In traditional workflow automation tools, a software developer produces a list of actions to automate a task and interface to the back end system using internal application programming interfaces (APIs) or dedicated scripting language. In contrast, RPA systems develop the action list by watching the user perform that task in the application's graphical user interface (GUI), and then perform the automation by repeating those tasks directly in the GUI. This can lower the barrier to the use of automation in products that might not otherwise feature APIs for this purpose.
RPA tools have strong technical similarities to graphical user interface testing tools. These tools also automate interactions with the GUI, and often do so by repeating a set of demonstration actions performed by a user. RPA tools differ from such systems in that they allow data to be handled in and between multiple applications, for instance, receiving email containing an invoice, extracting the data, and then typing that into a bookkeeping system.
    """
)

# Translation

In [None]:
from transformers import pipeline

translator = pipeline("translation", model="Helsinki-NLP/opus-mt-fr-en")
translator("Cela semble très bien fonctionner")

# Bias and limitations

If your intent is to use a pretrained model or a fine-tuned version in production, please be aware that, while these models are powerful tools, they come with limitations. The biggest of these is that, to enable pretraining on large amounts of data, researchers often scrape all the content they can find, taking the best as well as the worst of what is available on the internet.

In [32]:
from transformers import pipeline

unmasker = pipeline("fill-mask", model="bert-base-uncased")
result = unmasker("This man works as a [MASK].")
print([r["token_str"] for r in result])

result = unmasker("This woman works as a [MASK].")
print([r["token_str"] for r in result])

Some weights of the model checkpoint at bert-base-uncased were not used when initializing BertForMaskedLM: ['cls.seq_relationship.bias', 'bert.pooler.dense.weight', 'cls.seq_relationship.weight', 'bert.pooler.dense.bias']
- This IS expected if you are initializing BertForMaskedLM from the checkpoint of a model trained on another task or with another architecture (e.g. initializing a BertForSequenceClassification model from a BertForPreTraining model).
- This IS NOT expected if you are initializing BertForMaskedLM from the checkpoint of a model that you expect to be exactly identical (initializing a BertForSequenceClassification model from a BertForSequenceClassification model).


['carpenter', 'lawyer', 'farmer', 'businessman', 'doctor']
['nurse', 'maid', 'teacher', 'waitress', 'prostitute']

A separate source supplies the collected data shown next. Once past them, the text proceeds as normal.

import Summits.QuantumAdvantage.QuantumAdvantage.Theorems.CubicForrelationNearExactIsExactTwelveLevelFiveAlphaIso

/-!
# Crux `CubicForrelation.NearExactIsExact` (stmt-QuantumAdvantage-14043) — n = 12, open window, a LEVEL-5 side in CASE α: the sign `σ₅` is
  relatively AFFINE on every `V₁`-coset of `P`, hence `Σ_{x∈P} σ₅(x)(−1)^{x·y} ∈ 256ℤ` for every frequency `y`

Certificate seat `b2b-cforr-cert` (gen 30).  HONEST FRAMING: kernel-checked finite-slice lemmas (standard axioms) about cubic Boolean pairs on 12
bits; consequences of the isotropy lemma `tzi_iso` used by the case-α kill.  NO value of `θ₁₂` claimed; NOT summit progress.

* `tzj_coset_affine`: on the window in case α, `hb(x ⊕ w₁ ⊕ w₂) = hb(x) ⊕ hb(x ⊕ w₁) ⊕ hb(x ⊕ w₂)` for `x ∈ P`, `w₁, w₂ ∈ V₁`
  (`hb = [e₅ ≡ 3 (mod 4)]`; from `tzi_hsd` + `tzi_iso` for the twisted bit `hb'`, whose twist is constant on `V₁`-cosets).
* `tzj_sigma_char`: `Σ_{x∈P} σ₅(x)(−1)^{x·y} = 256·k` with `k ∈ ℤ` (`P = x₀ ⊕ V` is the disjoint union of the `8` cosets of `V₁`; on each,
  `tzb_coset_char` gives `0` or `±256`).

References: MacWilliams–Sloane (1977) Ch. 15 §2; R. O'Donnell (2014) §1.4.  Axioms: the standard three.
-/

set_option linter.dupNamespace false -- D-0017: single-problem summit ⇒ `QuantumAdvantage.QuantumAdvantage` by design

noncomputable section

namespace Summit.QuantumAdvantage.QuantumAdvantage.Theorems.CubicForrelation.NearExactIsExact

open Finset
open Literature.Computability.QuantumComplexity
open Literature.Computability.QuantumComplexity.BuzetChailloux (bxor zeroVec bxor_bxor_cancel_left bxor_zeroVec zeroVec_bxor bxor_comm
  bxor_self)
open Literature.Computability.QuantumComplexity.DerivativeWalsh (W)
open Summit.QuantumAdvantage.QuantumAdvantage.Theorems.CubicForrelation.ExactPairsMaioranaMcFarland (dv_bxor_right_comm)

/-- **`hb` is relatively affine on every `V₁`-coset of `P`.**  On the window in case α: for `x ∈ P` and `w₁, w₂ ∈ V₁`,
`hb(x ⊕ w₁ ⊕ w₂) = hb(x) ⊕ hb(x ⊕ w₁) ⊕ hb(x ⊕ w₂)`, `hb = [u' − 2(−1)^f ≡ 3 (mod 4)]`.  Finite-slice statement, NOT summit
progress. [this work] -/
theorem tzj_coset_affine (f g : (Fin (6 + 6) → Bool) → Bool) (hf : IsDegLeFun 3 f) (hg : IsDegLeFun 3 g)
    (u' : (Fin (6 + 6) → Bool) → ℤ) (hu' : ∀ x, W (fun y => signOf (g y)) x = (2 : ℝ) ^ 5 * (u' x : ℝ))
    (V : Finset (Fin (6 + 6) → Bool)) (x₀ : Fin (6 + 6) → Bool) (h0 : zeroVec ∈ V) (hadd : ∀ a ∈ V, ∀ b ∈ V, bxor a b ∈ V)
    (hcardV : #V = 2048) (hP : (univ.filter fun x : Fin (6 + 6) → Bool => Odd (u' x)) = V.image (bxor x₀))
    (c : Fin (6 + 6) → Bool) (V₁ : Finset (Fin (6 + 6) → Bool)) (hsub : V₁ ⊆ V) (h10 : zeroVec ∈ V₁)
    (h1add : ∀ a ∈ V₁, ∀ b ∈ V₁, bxor a b ∈ V₁) (h1card : #V₁ = 256)
    (hPc : (univ.filter fun x : Fin (6 + 6) → Bool => ¬ Odd (u' x)) = V.image (bxor c))
    (hA2 : (univ.filter fun y : Fin (6 + 6) → Bool => ¬ Odd (u' y) ∧ ¬ (4 : ℤ) ∣ u' y - 2 * sZ (f y)) = V₁.image (bxor c))
    (hper : ∀ v ∈ V₁, ∀ y, ¬ Odd (u' y) →
      ((4 : ℤ) ∣ u' (bxor y v) - 2 * sZ (f (bxor y v)) ↔ (4 : ℤ) ∣ u' y - 2 * sZ (f y)))
    (hbud : ∑ x ∈ univ.filter (fun x : Fin (6 + 6) → Bool => Odd (u' x)), ((u' x - 2 * sZ (f x)) ^ 2 - 1) +
        ∑ y ∈ univ.filter (fun y : Fin (6 + 6) → Bool => ¬ Odd (u' y)), (u' y - 2 * sZ (f y)) ^ 2 ≤ 1535)
    {x w₁ w₂ : Fin (6 + 6) → Bool} (hx : Odd (u' x)) (hw₁ : w₁ ∈ V₁) (hw₂ : w₂ ∈ V₁) :
    decide ((u' (bxor (bxor x w₁) w₂) - 2 * sZ (f (bxor (bxor x w₁) w₂))) % 4 = 3) =
      (decide ((u' x - 2 * sZ (f x)) % 4 = 3) ^^ decide ((u' (bxor x w₁) - 2 * sZ (f (bxor x w₁))) % 4 = 3) ^^
        decide ((u' (bxor x w₂) - 2 * sZ (f (bxor x w₂))) % 4 = 3)) := by
  classical
  set e : (Fin (6 + 6) → Bool) → ℤ := fun x => u' x - 2 * sZ (f x) with hedef
  set hb : (Fin (6 + 6) → Bool) → Bool := fun z => decide (e z % 4 = 3) with hbdef
  set hA : (Fin (6 + 6) → Bool) → Bool := fun z => decide (¬ (4 : ℤ) ∣ e z) with hAdef
  -- a transversal `t₀ ∉ V`
  have huniv : #(univ : Finset (Fin (6 + 6) → Bool)) = 4096 := by
    rw [card_univ, Fintype.card_fun, Fintype.card_bool, Fintype.card_fin]; norm_num
  obtain ⟨t₀, -, ht₀⟩ : ∃ t, t ∈ univ ∧ t ∉ V := exists_mem_notMem_of_card_lt_card (by rw [huniv, hcardV]; norm_num)
  set hb' : (Fin (6 + 6) → Bool) → Bool := fun z => hb z ^^ hA (bxor z t₀) with hb'def
  have hsd := tzi_hsd f g hf hg u' hu' V x₀ h0 hadd hP ht₀ x hx w₁ (hsub hw₁) w₂ (hsub hw₂)
  have hiso := tzi_iso f g hf hg u' hu' V x₀ h0 hadd hcardV hP c V₁ hsub h10 h1add h1card hPc hA2 hper hbud ht₀ hw₁ hw₂
  change hb' (bxor (bxor x w₁) w₂) = (hb' x ^^ hb' (bxor x w₁) ^^ hb' (bxor x w₂) ^^
    (hb' x₀ ^^ hb' (bxor x₀ w₁) ^^ hb' (bxor x₀ w₂) ^^ hb' (bxor (bxor x₀ w₁) w₂))) at hsd
  change (hb' x₀ ^^ hb' (bxor x₀ w₁) ^^ hb' (bxor x₀ w₂) ^^ hb' (bxor (bxor x₀ w₁) w₂)) = false at hiso
  rw [hiso] at hsd
  -- the twist is constant on the coset
  have hxP : x ∈ univ.filter (fun x : Fin (6 + 6) → Bool => Odd (u' x)) := mem_filter.2 ⟨mem_univ _, hx⟩
  have hy : ¬ Odd (u' (bxor x t₀)) := fun h => fl1_coset_out h0 hadd hP hxP ht₀ (mem_filter.2 ⟨mem_univ _, h⟩)
  have hconst : ∀ ω ∈ V₁, hA (bxor (bxor x ω) t₀) = hA (bxor x t₀) := by
    intro ω hω
    rw [dv_bxor_right_comm x ω t₀]
    simp only [hA, e, hper ω hω _ hy]
  have h12 : bxor (bxor x w₁) w₂ = bxor x (bxor w₁ w₂) := iw_bxor_assoc x w₁ w₂
  show hb (bxor (bxor x w₁) w₂) = (hb x ^^ hb (bxor x w₁) ^^ hb (bxor x w₂))
  have e1 : hb (bxor (bxor x w₁) w₂) = (hb' (bxor (bxor x w₁) w₂) ^^ hA (bxor x t₀)) := by
    simp only [hb']; rw [h12, hconst _ (h1add w₁ hw₁ w₂ hw₂)]; cases hb (bxor x (bxor w₁ w₂)) <;> cases hA (bxor x t₀) <;> rfl
  have e2 : hb x = (hb' x ^^ hA (bxor x t₀)) := by
    simp only [hb']; cases hb x <;> cases hA (bxor x t₀) <;> rfl
  have e3 : hb (bxor x w₁) = (hb' (bxor x w₁) ^^ hA (bxor x t₀)) := by
    simp only [hb']; rw [hconst w₁ hw₁]; cases hb (bxor x w₁) <;> cases hA (bxor x t₀) <;> rfl
  have e4 : hb (bxor x w₂) = (hb' (bxor x w₂) ^^ hA (bxor x t₀)) := by
    simp only [hb']; rw [hconst w₂ hw₂]; cases hb (bxor x w₂) <;> cases hA (bxor x t₀) <;> rfl
  rw [e1, e2, e3, e4, hsd]
  cases hb' x <;> cases hb' (bxor x w₁) <;> cases hb' (bxor x w₂) <;> cases hA (bxor x t₀) <;> rfl

/-- **`Σ_{x∈P} σ₅(x)(−1)^{x·y} ∈ 256ℤ`** on the window in case α (`σ₅ = signOf ∘ hb`; `P` is a union of `V₁`-cosets on each of which `hb` is
relatively affine).  Finite-slice statement, NOT summit progress. [this work] -/
theorem tzj_sigma_char (f g : (Fin (6 + 6) → Bool) → Bool) (hf : IsDegLeFun 3 f) (hg : IsDegLeFun 3 g)
    (u' : (Fin (6 + 6) → Bool) → ℤ) (hu' : ∀ x, W (fun y => signOf (g y)) x = (2 : ℝ) ^ 5 * (u' x : ℝ))
    (V : Finset (Fin (6 + 6) → Bool)) (x₀ : Fin (6 + 6) → Bool) (h0 : zeroVec ∈ V) (hadd : ∀ a ∈ V, ∀ b ∈ V, bxor a b ∈ V)
    (hcardV : #V = 2048) (hP : (univ.filter fun x : Fin (6 + 6) → Bool => Odd (u' x)) = V.image (bxor x₀))
    (c : Fin (6 + 6) → Bool) (V₁ : Finset (Fin (6 + 6) → Bool)) (hsub : V₁ ⊆ V) (h10 : zeroVec ∈ V₁)
    (h1add : ∀ a ∈ V₁, ∀ b ∈ V₁, bxor a b ∈ V₁) (h1card : #V₁ = 256)
    (hPc : (univ.filter fun x : Fin (6 + 6) → Bool => ¬ Odd (u' x)) = V.image (bxor c))
    (hA2 : (univ.filter fun y : Fin (6 + 6) → Bool => ¬ Odd (u' y) ∧ ¬ (4 : ℤ) ∣ u' y - 2 * sZ (f y)) = V₁.image (bxor c))
    (hper : ∀ v ∈ V₁, ∀ y, ¬ Odd (u' y) →
      ((4 : ℤ) ∣ u' (bxor y v) - 2 * sZ (f (bxor y v)) ↔ (4 : ℤ) ∣ u' y - 2 * sZ (f y)))
    (hbud : ∑ x ∈ univ.filter (fun x : Fin (6 + 6) → Bool => Odd (u' x)), ((u' x - 2 * sZ (f x)) ^ 2 - 1) +
        ∑ y ∈ univ.filter (fun y : Fin (6 + 6) → Bool => ¬ Odd (u' y)), (u' y - 2 * sZ (f y)) ^ 2 ≤ 1535)
    (y : Fin (6 + 6) → Bool) :
    ∃ k : ℤ, ∑ x ∈ univ.filter (fun x : Fin (6 + 6) → Bool => Odd (u' x)),
      signOf (decide ((u' x - 2 * sZ (f x)) % 4 = 3)) * twist x y = 256 * (k : ℝ) := by
  classical
  set hb : (Fin (6 + 6) → Bool) → Bool := fun z => decide ((u' z - 2 * sZ (f z)) % 4 = 3) with hbdef
  set P := univ.filter (fun x : Fin (6 + 6) → Bool => Odd (u' x)) with hPdef
  have hmemP : ∀ x, x ∈ P ↔ Odd (u' x) := fun x => by simp [hPdef]
  set κ : (Fin (6 + 6) → Bool) → Finset (Fin (6 + 6) → Bool) := fun x => V₁.image (bxor x) with hκ
  have haff : ∀ x, Odd (u' x) → ∀ w ∈ V₁, ∀ w' ∈ V₁, hb (bxor (bxor x w) w') = (hb x ^^ hb (bxor x w) ^^ hb (bxor x w')) :=
    fun x hx w hw w' hw' => tzj_coset_affine f g hf hg u' hu' V x₀ h0 hadd hcardV hP c V₁ hsub h10 h1add h1card hPc hA2 hper
      hbud hx hw hw'
  -- each fibre of `κ` inside `P` is a coset of `V₁`, and its sum is a multiple of `256`
  have hfib : ∀ C : Finset (Fin (6 + 6) → Bool), ∃ k : ℤ,
      ∑ x ∈ P.filter (fun x => κ x = C), signOf (hb x) * twist x y = 256 * (k : ℝ) := by
    intro C
    by_cases hne : (P.filter fun x => κ x = C).Nonempty
    · obtain ⟨x₁, hx₁⟩ := hne
      obtain ⟨hx₁P, hκ₁⟩ := mem_filter.1 hx₁
      have hset : P.filter (fun x => κ x = C) = V₁.image (bxor x₁) := by
        ext z
        constructor
        · intro hz
          obtain ⟨-, hzκ⟩ := mem_filter.1 hz
          have hzz : z ∈ κ z := mem_image.2 ⟨zeroVec, h10, bxor_zeroVec z⟩
          rw [hzκ, ← hκ₁] at hzz
          exact hzz
        · intro hz
          obtain ⟨w, hw, rfl⟩ := mem_image.1 hz
          refine mem_filter.2 ⟨fl1_coset_vadd hadd hP hx₁P (hsub hw), ?_⟩
          rw [← hκ₁]
          ext u
          simp only [κ, mem_image]
          constructor
          · rintro ⟨v, hv, rfl⟩
            exact ⟨bxor w v, h1add w hw v hv, by rw [iw_bxor_assoc]⟩
          · rintro ⟨v, hv, rfl⟩
            exact ⟨bxor w v, h1add w hw v hv, by rw [iw_bxor_assoc, bxor_bxor_cancel_left]⟩
      rw [hset]
      obtain ⟨k, -, hk⟩ := tzb_coset_char V₁ h1add x₁ hb (haff x₁ ((hmemP x₁).1 hx₁P)) y
      refine ⟨k, ?_⟩
      rw [hk, h1card]
      push_cast
      ring
    · rw [not_nonempty_iff_eq_empty.1 hne, sum_empty]
      exact ⟨0, by simp⟩
  choose kf hkf using hfib
  have htot := sum_fiberwise_of_maps_to (s := P) (t := P.image κ) (g := κ) (fun x hx => mem_image_of_mem κ hx)
    (fun x => signOf (hb x) * twist x y)
  refine ⟨∑ C ∈ P.image κ, kf C, ?_⟩
  rw [← htot, sum_congr rfl fun C _ => hkf C, ← mul_sum]
  push_cast
  rfl

end Summit.QuantumAdvantage.QuantumAdvantage.Theorems.CubicForrelation.NearExactIsExact

end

When asked to fill in the missing word in these two sentences, prostitute ended up in the top 5 possibilities the model associates with “woman” and “work.”
This happens even though BERT is one of the rare Transformer models not built by scraping data from all over the internet, but rather using apparently neutral data (it’s trained on the English Wikipedia and BookCorpus datasets).

When you use these tools, you therefore need to keep in the back of your mind that the original model you are using could very easily generate sexist, racist, or homophobic content. Fine-tuning the model on your data won’t make this intrinsic bias disappear.